Everyone knows someone who makes the best (insert recipe here). For me, my Grandpa makes the best tomato salad. His ingredients are simple- juicy, sun ripened tomatoes, shaved onions and celery, oregano, olive oil and salt.
I thought about updating his tomato salad (because that’s what us young people do) and quickly realized what a horrible idea that was. You don’t mess with a 90 year old man’s recipe! An Italian man’s recipe no less. It’s perfectly delicious the way it is. So we leave it alone.
Grandpa will tell you 2 things:
1.) Chill your salad for at least an hour. The juices from the tomatoes will mix with the salt and olive oil to make the most amazing juice.
2.) To eat this properly, you will need good bread. Lots of it.
Grandpa’s tomato salad is the best not only for its simplicity, but because he makes it. Somehow it always tastes better that way. Here’s to you Gramps…
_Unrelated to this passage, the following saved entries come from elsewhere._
/-- **[R1SS — BOTH analytic data from symbols, k8eta-c2 g24]** The record `missingPPartAt_r1s_c5e_37_5_of_heckeEigenHom` of this namespace with its displayed PLUS-side
hypothesis `hX` «`(Lη) = (X)` for every plus branch function `Lη = L_5⁺(V,η,X)`» (PARI `λ⁺ = 1, μ⁺ = 0`) REPLACED by the symbol datum (N0″)
«for the newform `f` of `V` and every period ratio `ϖ` of even parity, `ϖ · coeff₁(quadraticBranchMazurTateElement 5 f 2)` is a non-zero rational of
`5`-adic valuation `1`» — READ by k8eta-c2 g24's kit j336272 (g23's engine MT-C1, stage 2 extended to the EVEN levels: exact symbols
`TH₂[u] = Σ_{m ≡ u (25)} (−1)^m ϖ[2^m/125]⁺_f`): `Σ_{u<25} u·TH₂[u] = -10390` (`= −2·5·1039`), valuation `1`; `Σ_u TH₂[u] = 0` and `TH₀ = 0`
(θ₀(η)(0) = θ₂(η)(0) = 0: `L(W,1) = 0`); convention changes multiply it by a `5`-adic unit modulo `5²`. The step to `hX` is the KERNEL theorem
`EtaPlusCoeffCongruence.span_eq_span_X_of_mazurTate_padicValRat` (`L_5⁺(V,η,0) = 0` from `r_an(W) = 1` via EtaPrimeRoad + Kobayashi (3.6) + Birch;
`coeff₁θ₂(η) = 5·coeff₁M⁺ + 5²r`, `Lη = v·ϖ·M⁺`; `‖ϖ‖₅ ≤ 1` from `hM`). With (N1″) below, this record displays NO `p`-adic `L`-function numerics:
its analytic inputs are two exact-rational symbol valuations. The rest is VERBATIM the R1S record:** **[R1S — symbol-door variant, k8eta-c2 g24]** The `MissingPPartAt W 5` record `missingPPartAt_r1k_c5e_37_5_of_heckeEigenHom` of this
namespace with its displayed analytic datum (N1′) «every minus branch function `L_5⁻(V,η,X)` has `coeff₁ ≠ 0`, `v₅(coeff₁) = 1`» REPLACED by
the symbol datum (N1″) «for the newform `f` of the twin `V` and every period ratio `ϖ` of even parity, `ϖ · coeff₁(quadraticBranchMazurTateElement 5 f 3)` is a
non-zero rational of `5`-adic valuation `2`» — READ by k8eta-c2 g24's kit j336119/j336166 (g23's engine MT-C1, stages 1–2 ONLY: Birch + FFT → exact
symbols `TH₃[u] = Σ_{m ≡ u (125)} (−1)^m ϖ[2^m/625]⁺_f`): `Σ_{u<125} u·TH₃[u] = 26350` (`= 2·5^2·17·31`), valuation `2`; `Σ_u TH₃[u] = 0`; a change of
generator / sign / orientation / period normalisation multiplies this by a `5`-adic unit modulo `5³`, so the valuation is convention-free. The reading
`v₅(coeff₁ L) = 2 − 1 = 1` is the KERNEL theorem `EtaMinusCoeffCongruence.minusLeadingValuationAt_zero_of_mazurTate_padicValRat_of_level_of_mazur`
(`5·coeff₁L = ±v·ϖ·coeff₁θ₃(η) + 5³ϖr`, `v ∈ ℤ₅ˣ`; `‖ϖ‖₅ ≤ 1` from `hM`). Everything else — the row, its door datum, the named facts, (N2′), (N3′) — is
VERBATIM the r1k record:** **`MissingPPartAt W 5` — `ord_5 #Ш(W) = ord_5 #Ш_an(W)` (from Miller's `BSDp W 5`) — for the CONGRUENT-class prime-`L` rank-one partner c5e:37,
granted ONE good `a_5 = 0` globally minimal model `V` of `W^{(5)}` with non-onto `5`-adic tower, modulo named facts and DISPLAYED MEASURED NUMERICS
ONLY (no conjecture instance: the `λ⁻ = 3` shape with the first-coefficient valuation MEASURED)** (`W = [0, 0, 0, -3568983000, -76140145989500]`,
non-CM, `N_W = 333899100`; kit j326606/j327196 (k8eta-c2 g21) + j334509 (MT-C1, k8eta-c2 g23) (209+1072 s, GRH): `ε(W) = −1`, PARI plus-`η` `(λ, μ)
= (1, 0)`, `r_an(W) = 1` (`k8eta-c2 g19 etanc`); `h(ℚ(P)) = 40` (`[10,2,2]`); eigen dimensions `(d₁,d₂,d₃,d₄) = (0,1,0,0)`; Hecke datum (conjA g13
hecke13 engine, kit j327196): `Tr ρ̄(y) = 4`, `T_y` acts on the tautological line by `c = 1` — verdict TWIST-TYPE (`T_y = −Tr`: the line belongs to
`ρ̄ ⊗ ε′`, not to `ρ̄`; (c2) for `W` holds) — door L4 (Hecke-refined eigen-test) passes) from the ROW ALONE — named facts `hGZK hmod hnf hM h12 hKO
hGZ h74 h22 h41 h6273` (GZK, modularity, newforms, Mazur `p ∤ c₀`, Kobayashi Thm. 1.2 / 2.2 / 4.1 / 6.2–7.4, Kitajima–Otsuki Thm. 1.3, Gross–Zagier
I (7.3); Poitou–Tate and the layer comparison are tree theorems); displayed: `r_an(W) = 1`, the twin `V` with the tower clause, `(L_5⁺(V,η,X)) =
(X)`, and — INSTEAD of the crux C-cc-1 at the row — three MEASURED numerical data: (N1″) the SYMBOL valuation stated above, (N2′) every generator of `W(ℚ)/tors` has `5`-divisibility
level exactly `0` in `W(ℚ_5)` (kit etacomp), (N3′) `v_5(q·Tam/#tors²) = 1` for `q = #Ш_an(W)` (kit: `#Ш_an = 1`, `Tam = 60`, `#tors = 1`); the law's
arithmetic `1 = 2·0 + 1` is checked by `norm_num`, the class-group datum. Instance of `EtaConjADoorBSDRankOne.bsdp_r1_of_heckeEigenHom` with `hcc1
:=` `minusLeadingValuationAt_zero_of_coeff_valuation_of_level` (k8eta-c2 g22). CONDITIONAL; nothing booked. [cite: Kobayashi2003, §4 (p. 8), Thm.
2.2 (p. 5)] [cite: CoatesSujatha2005, §3 (A) and Thm. 3.4] [cite: Zywina2015, Thm. 1.4] -/
theorem missingPPartAt_r1ss_c5e_37_5_of_heckeEigenHom
    (hGZK : rank_eq_analyticRank_of_analyticRank_le_one) (hmod : hasEntireLFunction_rat)
    (hnf : exists_isNewformOf) (hM : mazur_not_dvd_maninConstant_of_odd)
    (h12 : Kobayashi2003.thm12_signedSelmerDual_finite_torsion)
    (hKO : KitajimaOtsuki2018.mainThm13_etaSignedSelmerDual_noFiniteSubmodule)
    (hGZ : GrossZagier1986_thm_I_7_3) (h74 : Kobayashi2003.thm74_etaEvenMC_iff_etaOddMC)
    (h22 : Kobayashi2003.thm22_etaSignedSelmerDual_finite_torsion)
    (h41 : Kobayashi2003.thm41_plusEtaCharIdeal_dvd)
    (h6273 : Kobayashi2003.thm62_63_73_etaColemanPoitouTate) [Fact (5 : ℕ).Prime]
    (W : WeierstrassCurve ℚ) (hW : W = (⟨0, 0, 0, (-3568983000), (-76140145989500)⟩ : WeierstrassCurve ℚ)) (hr : W.analyticRank = 1)
    (V : WeierstrassCurve ℚ) [V.IsElliptic] [V.IsGloballyMinimal] (C : VariableChange ℚ)
    (hC : C • W.quadraticTwist 5 = V)
    (hgood : V.HasGoodReductionAtPrime 5) (hap : V.frobeniusTrace 5 = 0)
    (hns : ¬ ∀ m : ℕ, V.HasSurjectiveModNGaloisRep (5 ^ m : ℕ))
    (hθ₂ : ∀ {N : ℕ} [NeZero N] {f : CuspForm (Gamma0 N) 2}, IsNewformOf V f →
      ∀ (ϖ : ℚ), (if Even (5 / 2) then (ϖ : ℝ) * V.realPeriodRat = plusPeriod f
          else (ϖ : ℝ) * V.imaginaryPeriodRat = minusPeriod f) →
      ϖ * (quadraticBranchMazurTateElement 5 f 2).coeff 1 ≠ 0 ∧
        padicValRat 5 (ϖ * (quadraticBranchMazurTateElement 5 f 2).coeff 1) = 1)
    (hP : haveI : W.IsElliptic := hW ▸ Summit.BirchSwinnertonDyer.BirchSwinnertonDyer.Theorems.EtaConjADoorFamilyRecords.isElliptic_c5e_37
      haveI : NeZero (5 : ℕ) := ⟨by norm_num⟩
      haveI : NumberField (W.divisionField 5) := NumberField.mk
      ∃ P : geomTorsion W ((5 : ℕ) : ℤ), P ≠ 0 ∧
        ∀ K : IntermediateField ℚ (W.divisionField 5),
          K = IntermediateField.fixedField
            ((MulAction.stabilizer (absoluteGaloisGroup ℚ) P).map (absRestrictNormalHom (W.divisionField 5))) →
        ∀ μ : Additive (ClassGroup (𝓞 K)) →+ ZMod 5,
          (∀ (τ : absoluteGaloisGroup ℚ) (σ : K ≃ₐ[ℚ] K) (a : ℕ),
              (∀ x : K, absRestrictNormalHom (W.divisionField 5) τ (x : W.divisionField 5) =
                ((σ x : K) : W.divisionField 5)) → τ • P = a • P →
              ∀ (I J : (Ideal (𝓞 K))⁰),
                (J : Ideal (𝓞 K)) = (I : Ideal (𝓞 K)).map (AmbiguousClass.intAut σ : 𝓞 K →+* 𝓞 K) →
                μ (Additive.ofMul (ClassGroup.mk0 J)) = a • μ (Additive.ofMul (ClassGroup.mk0 I))) →
          (∀ (τ τ₁ : absoluteGaloisGroup ℚ) (a a₁ b : ℕ) (Q : geomTorsion W ((5 : ℕ) : ℤ)),
              τ • P = a • P + Q → τ₁ • P = a₁ • P → τ₁ • Q = b • Q → (a₁ : ZMod 5) ≠ (b : ZMod 5) →
              ∀ I : (Ideal (𝓞 K))⁰,
                μ (Additive.ofMul (classGroupNorm K (W.divisionField 5) (ClassGroup.mulEquiv
                  (AmbiguousClass.intAut (absRestrictNormalHom (W.divisionField 5) τ))
                    (classGroupExtend K (W.divisionField 5) (ClassGroup.mk0 I))))) =
                  (Nat.card ((W.divisionField 5) ≃ₐ[K] (W.divisionField 5)) * a) •
                    μ (Additive.ofMul (ClassGroup.mk0 I))) →
          μ = 0)
    (hθ : haveI : W.IsElliptic := hW ▸ Summit.BirchSwinnertonDyer.BirchSwinnertonDyer.Theorems.EtaConjADoorFamilyRecords.isElliptic_c5e_37
      ∀ (V' : WeierstrassCurve ℚ) [V'.IsElliptic] [V'.IsGloballyMinimal] (C' : VariableChange ℚ)
        {N : ℕ} [NeZero N] {f : CuspForm (Gamma0 N) 2},
        C' • W.quadraticTwist 5 = V' → V'.HasGoodReductionAtPrime 5 → V'.frobeniusTrace 5 = 0 → IsNewformOf V' f →
        ∀ (ϖ : ℚ), (if Even (5 / 2) then (ϖ : ℝ) * V'.realPeriodRat = plusPeriod f
            else (ϖ : ℝ) * V'.imaginaryPeriodRat = minusPeriod f) →
        ϖ * (quadraticBranchMazurTateElement 5 f 3).coeff 1 ≠ 0 ∧
          padicValRat 5 (ϖ * (quadraticBranchMazurTateElement 5 f 3).coeff 1) = 2)
    (hlev : haveI : W.IsElliptic := hW ▸ Summit.BirchSwinnertonDyer.BirchSwinnertonDyer.Theorems.EtaConjADoorFamilyRecords.isElliptic_c5e_37
      ∀ P : W.toAffine.Point, ¬ IsOfFinAddOrder P →
        (∀ R : W.toAffine.Point, ∃ (k : ℤ) (T : W.toAffine.Point), IsOfFinAddOrder T ∧ R = k • P + T) →
        ∀ n : ℕ, (∃ Q : (W.baseChange ℚ_[5]).toAffine.Point, 5 ^ n • Q = W.toPadicPoint 5 P) →
          (∀ Q : (W.baseChange ℚ_[5]).toAffine.Point, 5 ^ (n + 1) • Q ≠ W.toPadicPoint 5 P) → n = 0)
    (hval : haveI : W.IsElliptic := hW ▸ Summit.BirchSwinnertonDyer.BirchSwinnertonDyer.Theorems.EtaConjADoorFamilyRecords.isElliptic_c5e_37
      haveI : W.IsGloballyMinimal := hW ▸ Summit.BirchSwinnertonDyer.BirchSwinnertonDyer.Theorems.EtaConjADoorFamilyBSDRecords.isGloballyMinimal_c5e_37
      ∀ q : ℚ, shaAn W = (q : ℂ) → padicValRat 5 (q * W.tamagawaProduct / (W.torsionOrder : ℚ) ^ 2) = 1) :
    MissingPPartAt W 5 := by
  rw [← show ((-1 : ℚ) ^ ((5 : ℕ) / 2) * ((5 : ℕ) : ℚ)) = (5 : ℚ) by norm_num] at hθ
  subst hW
  haveI : (⟨0, 0, 0, (-3568983000), (-76140145989500)⟩ : WeierstrassCurve ℚ).IsElliptic := Summit.BirchSwinnertonDyer.BirchSwinnertonDyer.Theorems.EtaConjADoorFamilyRecords.isElliptic_c5e_37
  haveI : (⟨0, 0, 0, (-3568983000), (-76140145989500)⟩ : WeierstrassCurve ℚ).IsGloballyMinimal := Summit.BirchSwinnertonDyer.BirchSwinnertonDyer.Theorems.EtaConjADoorFamilyBSDRecords.isGloballyMinimal_c5e_37
  haveI : NeZero (5 : ℕ) := ⟨by norm_num⟩
  haveI : Finite (⟨0, 0, 0, (-3568983000), (-76140145989500)⟩ : WeierstrassCurve ℚ).sha := (hGZK _ (by omega)).2
  exact missingPPartAt_of_bsdp _ 5 (EtaConjADoorBSDRankOne.bsdp_r1_of_heckeEigenHom _ 5 hGZK hmod hnf hM h12 hKO hGZ h74 h22 h41 h6273 (le_refl 5) hr V C
    (by rw [show ((-1 : ℚ) ^ ((5 : ℕ) / 2) * ((5 : ℕ) : ℚ)) = 5 by norm_num]; exact hC) hgood hap hns
          (EtaPlusCoeffCongruence.span_eq_span_X_of_mazurTate_padicValRat 5 hmod hM (le_refl 5) _ hr V C
            (by rw [show ((-1 : ℚ) ^ ((5 : ℕ) / 2) * ((5 : ℕ) : ℚ)) = 5 by norm_num]; exact hC) hgood hap hθ₂) hP
    (EtaMinusCoeffCongruence.minusLeadingValuationAt_zero_of_mazurTate_padicValRat_of_level_of_mazur _ 5 hM (le_refl 5) 1 0 1
      (by norm_num) 1 2 (by norm_num) (by norm_num) hθ hlev hval))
- 4 large, ripe tomatoes (softball size)
- 1-2 large celery ribs, thinly sliced
- ½ vidalia onion, thinly sliced
- 1 tsp. dried oregano
- extra virgin olive oil
- flaky sea salt
- leafy celery tops
- Slice your tomatoes into large wedges. You should be able to get 6-8 wedges per tomato. Place into a large bowl.
- Using a mandoline, thinly slice your celery and onion. Toss into the bowl.
- Add the dried oregano.
- Sprinkle over a couple pinches of salt and a drizzle of olive oil (a few of turns around the bowl should be good).
- Add some leafy celery tops.
- Toss gently to combine.
- Chill in the refrigerator for 1 hour, minimum ½ hour. Taste your tomato salad and adjust with more salt and/or olive oil.
- Serve with lots of crusty bread.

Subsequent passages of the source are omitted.